A ringworld is a perfect example of a megastructure in science fiction; informally, a artificial construct exceeding a hundred kilometers in at least one dimension. Megastructures are not completely science fiction — at least two already exist on early 21st century Earth — the Great Wall of China, at 3,947 mi (6,352 km) long, and the Rice Terraces of the Philippine Cordilleras, a 10,360 square kilometer (4,000 square miles) agricultural complex. In science fiction, the word often refers to something suspended in outer space.
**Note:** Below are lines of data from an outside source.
open scoped BigOperators ENNReal
open Metric Set
open Literature.Probability.LatticeModels
open Literature.MathematicalPhysics.QuantumFieldTheory.Balaban1983to89
open Literature.MathematicalPhysics.QuantumFieldTheory.Balaban1983to89.T4OutputRate
open Literature.MathematicalPhysics.QuantumFieldTheory.Balaban1983to89.T4ActivityLipschitz
open Literature.MathematicalPhysics.QuantumFieldTheory.Balaban1983to89.T4HistoryLipschitzRecursion
open Literature.MathematicalPhysics.QuantumFieldTheory.Balaban1983to89.T4HistoryLipschitzOuter
open Literature.MathematicalPhysics.QuantumFieldTheory.Balaban1983to89.T4HistoryLipschitzActivity
open Literature.MathematicalPhysics.QuantumFieldTheory.Balaban1983to89.T4HistoryLipschitzActivity (ClusterGeom)
open Literature.MathematicalPhysics.QuantumFieldTheory.Balaban1983to89.T4HistoryLipschitzSegment
open Summit.QuantumFields.BalabanUV.T4Continuum.NE9LastCouplingBridge
open Summit.QuantumFields.BalabanUV.T4Continuum.NE9VacuumSubtractedBridge
open Summit.QuantumFields.BalabanUV.T4Continuum.NE9BridgeSizeInduction
open Summit.QuantumFields.BalabanUV.T4Continuum.NE9PencilEndSharp
open Summit.QuantumFields.BalabanUV.T4Continuum.NE9PencilEndSharpVacuum

section Bridge

variable {C : Carriers} (G : ClusterGeom C) {Bg : Type} {Pot : Type*} [NormedAddCommGroup Pot] [NormedSpace ℂ Pot]

/-! ## §1 The binder (L) under the vacuum-subtracted representation, table half at the stadium constant -/

/-- [folklore] **`LastCouplingLipschitz` WITH THE VACUUM SUBTRACTION, TABLE HALF AT CONSTANT 1** — END #1's
`NE9VacuumSubtractedBridge.lastCouplingLipschitz_of_couplingTwoPoint_vacSub` with the configuration part re-run on the owner's stadium bound:
COUPLING TWO-POINT (`hCup`, with `TwoPointKP`'s majorant `n` on `𝒜 k`; constant `4·clip` per background, unchanged) ∧ CHANNEL COUPLING MODULUS
(`hTcup`) ∧ the pencil binder `PotentialKPG` ∧ room ∧ `𝒜 k ⊆ closedBall 0 s₀` ∧ decay ∧ pin budget ∧ reading law ∧ occupation ∧ `hreprV` ⇒
`LastCouplingLipschitz E W T Ψ κ (fun k ↦ 8·clip k·B₀ k + 2·B₀ k/(R₀ − s₀)·qT k)` (the tree's: `… + 8·lip k·B₀ k·qT k`).  The coupling-free part
`explZ` CANCELS. -/
theorem lastCouplingLipschitz_of_couplingTwoPoint_vacSub_sharp {ι : Type} {E : Functional C Bg} {W : Set (ℕ → ℝ)}
    {T : ℕ → (ℕ → ℝ) → (Bg → C.Dom → ℝ) → ι → ℝ} {Ψ : ℕ → ℝ → (ι → ℝ) → Bg → C.Dom → ℝ}
    {act : ℕ → ℝ → Bg → Pot → G.P → ℂ} {𝒜 : ℕ → Set Pot} {n m : ℕ → ℝ → Bg → G.P → ℝ} {lip clip : ℕ → ℝ}
    {a d : G.P → ℝ} {δ : C.Dom → ℝ} {B₀ qT : ℕ → ℝ} {κ s₀ R₀ : ℝ} {wt : ℕ → ι → ℝ} (ρ : ℕ → (ι → ℝ) → Pot) (U₀ : Bg)
    (explZ : ℕ → Bg → C.Dom → ℝ) (hK : TwoPointKP G W act 𝒜 n lip a d) (hKP : G.PotentialKPG W act m a d R₀)
    (hsR : s₀ < R₀) (h𝒜 : ∀ k, 𝒜 k ⊆ closedBall (0 : Pot) s₀) (hclip0 : ∀ k, 0 ≤ clip k)
    (hCup : ∀ g ∈ W, ∀ g' ∈ W, ∀ (k : ℕ) (U : Bg) (X : C.Dom), C.scale X = k + 1 → ∀ Q ∈ 𝒜 k, ∀ γ ∈ G.vol X,
      ‖act k (g k) U Q γ‖ ≤ n k (g' k) U γ ∧
        ‖act k (g k) U Q γ - act k (g' k) U Q γ‖ ≤ clip k * |g k - g' k| * n k (g' k) U γ)
    (hdec : G.DecayExtract δ d) (hpin : G.PinBudget a δ B₀ κ)
    (hρ : ∀ (k : ℕ) (P P' : ι → ℝ) (M : ℝ), (∀ y, |P y - P' y| ≤ wt k y * M) → ‖ρ k P - ρ k P'‖ ≤ M)
    (hreprV : ∀ (k : ℕ) (s : ℝ) (P : ι → ℝ) (U : Bg) (X : C.Dom),
      Ψ k s P U X = (G.newTerm act k s U X (ρ k P)).re - (G.newTerm act k s U₀ X (ρ k P)).re + explZ k U X)
    (hqT0 : ∀ k, 0 ≤ qT k)
    (hTcup : ∀ g ∈ W, ∀ g' ∈ W, ∀ (k : ℕ) (y : ι), |T k g (E g) y - T k g' (E g) y| ≤ wt k y * (qT k * |g k - g' k|))
    (hocc : ∀ g ∈ W, ∀ g' ∈ W, ∀ k : ℕ, ρ k (T k g' (E g)) ∈ 𝒜 k) :
    LastCouplingLipschitz E W T Ψ κ (fun k => 8 * clip k * B₀ k + 2 * B₀ k / (R₀ - s₀) * qT k) := by
  obtain ⟨ha, hd, hP⟩ := hKP
  intro g hg g' hg' k U X hX
  set P : ι → ℝ := T k g (E g)
  set P' : ι → ℝ := T k g' (E g)
  have hQ : ρ k P ∈ 𝒜 k := hocc g hg g hg k
  have hQ' : ρ k P' ∈ 𝒜 k := hocc g hg g' hg' k
  have hQn : ‖ρ k P‖ ≤ s₀ := mem_closedBall_zero_iff.1 (h𝒜 k hQ)
  have hQ'n : ‖ρ k P'‖ ≤ s₀ := mem_closedBall_zero_iff.1 (h𝒜 k hQ')
  have ha0 : 0 ≤ a (G.pin X) := ha _
  have hclip0k : 0 ≤ clip k := hclip0 k
  have hqT0k : 0 ≤ qT k := hqT0 k
  have hϱ : 0 < R₀ - s₀ := sub_pos.mpr hsR
  have henv := hpin k X hX
  have hΔ : 0 ≤ |g k - g' k| := abs_nonneg _
  -- (i) same configuration, two couplings, at any background V (END #1's coupling two-point, unchanged)
  have h1 : ∀ V : Bg, ‖G.newTerm act k (g k) V X (ρ k P) - G.newTerm act k (g' k) V X (ρ k P)‖ ≤
      Real.exp (-(κ * C.d X)) * (4 * clip k * B₀ k * |g k - g' k|) := by
    intro V
    have hnt := norm_newTerm_sub_le_of_couplingTwoPoint G hK hclip0 hCup hdec hg hg' hX (U := V) hQ
    calc ‖G.newTerm act k (g k) V X (ρ k P) - G.newTerm act k (g' k) V X (ρ k P)‖
        ≤ 4 * (clip k * |g k - g' k|) * a (G.pin X) * Real.exp (-(δ X)) := hnt
      _ = 4 * clip k * |g k - g' k| * (a (G.pin X) * Real.exp (-(δ X))) := by ring
      _ ≤ 4 * clip k * |g k - g' k| * (B₀ k * Real.exp (-(κ * C.d X))) :=
          mul_le_mul_of_nonneg_left henv (by positivity)
      _ = Real.exp (-(κ * C.d X)) * (4 * clip k * B₀ k * |g k - g' k|) := by ring
  -- (ii) same coupling g′ k, two occurring configurations, at any background V — THE STADIUM BOUND (constant 1)
  have hdist : ‖ρ k P - ρ k P'‖ ≤ qT k * |g k - g' k| :=
    hρ k P P' (qT k * |g k - g' k|) fun y => hTcup g hg g' hg' k y
  have h2 : ∀ V : Bg, ‖G.newTerm act k (g' k) V X (ρ k P) - G.newTerm act k (g' k) V X (ρ k P')‖ ≤
      Real.exp (-(κ * C.d X)) * (B₀ k / (R₀ - s₀) * qT k * |g k - g' k|) := by
    intro V
    obtain ⟨hhol, hmaj, hkp⟩ := hP g' hg' k V X hX
    have hnt := norm_clusterSum_sub_le_of_ballKPG_sharp (inc := G.inc) (w := fun Q => act k (g' k) V Q) ha hd hsR hhol hmaj
      hkp (G.pin_mem X) (G.clus_sub X) (G.clus_pin X) (hdec X) hQn hQ'n
    have hB0 : 0 ≤ (B₀ k * Real.exp (-(κ * C.d X))) / (R₀ - s₀) :=
      div_nonneg ((mul_nonneg ha0 (Real.exp_nonneg _)).trans henv) hϱ.le
    calc ‖G.newTerm act k (g' k) V X (ρ k P) - G.newTerm act k (g' k) V X (ρ k P')‖
        ≤ (a (G.pin X) * Real.exp (-(δ X))) / (R₀ - s₀) * ‖ρ k P - ρ k P'‖ := hnt
      _ ≤ (B₀ k * Real.exp (-(κ * C.d X))) / (R₀ - s₀) * (qT k * |g k - g' k|) :=
          mul_le_mul (div_le_div_of_nonneg_right henv hϱ.le) hdist (norm_nonneg _) hB0
      _ = Real.exp (-(κ * C.d X)) * (B₀ k / (R₀ - s₀) * qT k * |g k - g' k|) := by ring
  -- combine: at U and at U₀, couplings then configurations
  have h3 : ∀ V : Bg, ‖G.newTerm act k (g k) V X (ρ k P) - G.newTerm act k (g' k) V X (ρ k P')‖ ≤
      Real.exp (-(κ * C.d X)) * ((4 * clip k * B₀ k + B₀ k / (R₀ - s₀) * qT k) * |g k - g' k|) := by
    intro V
    calc ‖G.newTerm act k (g k) V X (ρ k P) - G.newTerm act k (g' k) V X (ρ k P')‖
        ≤ ‖G.newTerm act k (g k) V X (ρ k P) - G.newTerm act k (g' k) V X (ρ k P)‖ +
            ‖G.newTerm act k (g' k) V X (ρ k P) - G.newTerm act k (g' k) V X (ρ k P')‖ := norm_sub_le_norm_sub_add_norm_sub _ _ _
      _ ≤ Real.exp (-(κ * C.d X)) * (4 * clip k * B₀ k * |g k - g' k|) +
            Real.exp (-(κ * C.d X)) * (B₀ k / (R₀ - s₀) * qT k * |g k - g' k|) := add_le_add (h1 V) (h2 V)
      _ = Real.exp (-(κ * C.d X)) * ((4 * clip k * B₀ k + B₀ k / (R₀ - s₀) * qT k) * |g k - g' k|) := by ring
  rw [hreprV k (g k) P U X, hreprV k (g' k) P' U X]
  calc |(G.newTerm act k (g k) U X (ρ k P)).re - (G.newTerm act k (g k) U₀ X (ρ k P)).re + explZ k U X -
          ((G.newTerm act k (g' k) U X (ρ k P')).re - (G.newTerm act k (g' k) U₀ X (ρ k P')).re + explZ k U X)|
      = |(G.newTerm act k (g k) U X (ρ k P) - G.newTerm act k (g' k) U X (ρ k P')).re -
          (G.newTerm act k (g k) U₀ X (ρ k P) - G.newTerm act k (g' k) U₀ X (ρ k P')).re| := by
        rw [Complex.sub_re, Complex.sub_re]; ring_nf
    _ ≤ ‖G.newTerm act k (g k) U X (ρ k P) - G.newTerm act k (g' k) U X (ρ k P')‖ +
          ‖G.newTerm act k (g k) U₀ X (ρ k P) - G.newTerm act k (g' k) U₀ X (ρ k P')‖ := abs_re_sub_re_le _ _
    _ ≤ Real.exp (-(κ * C.d X)) * ((4 * clip k * B₀ k + B₀ k / (R₀ - s₀) * qT k) * |g k - g' k|) +
          Real.exp (-(κ * C.d X)) * ((4 * clip k * B₀ k + B₀ k / (R₀ - s₀) * qT k) * |g k - g' k|) :=
        add_le_add (h3 U) (h3 U₀)
    _ = Real.exp (-(κ * C.d X)) * ((8 * clip k * B₀ k + 2 * B₀ k / (R₀ - s₀) * qT k) * |g k - g' k|) := by ring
Running the physics numbers on the ringworld structure has long been an interest of science fiction geeks and extreme engineering enthusiasts. In the novel, it is stated that 20 Jupiter masses of energy has to be consumed just to get the ring spinning fast enough to simulate 1 g of gravity through centrifugal force. Calculations by physicists found this is about right. In order to prevent the ring from flying apart due to centrifugal force, a foundation material with a tensile strength about equal to the atomic nucleus would be necessary. In the novel, this material is called scrith. The only known material with a tensile stretch equal to scrith is the neutronium that makes up neutron stars. If neutronium could somehow be formed into a ring, it would still be likely to collapse until its own gravity.

Larry Niven said his ringworld was an intermediary step between a planet and a Dyson sphere; an artificial sphere completely enclosing a star. Building one might take hundreds of thousands of years, if it could be constructed at all.

Most people who discuss the ringworld object consider it a fascinating thought experiment and an interesting science fiction plot devices. Scaled-down ringworlds are featured in the computer game series Halo.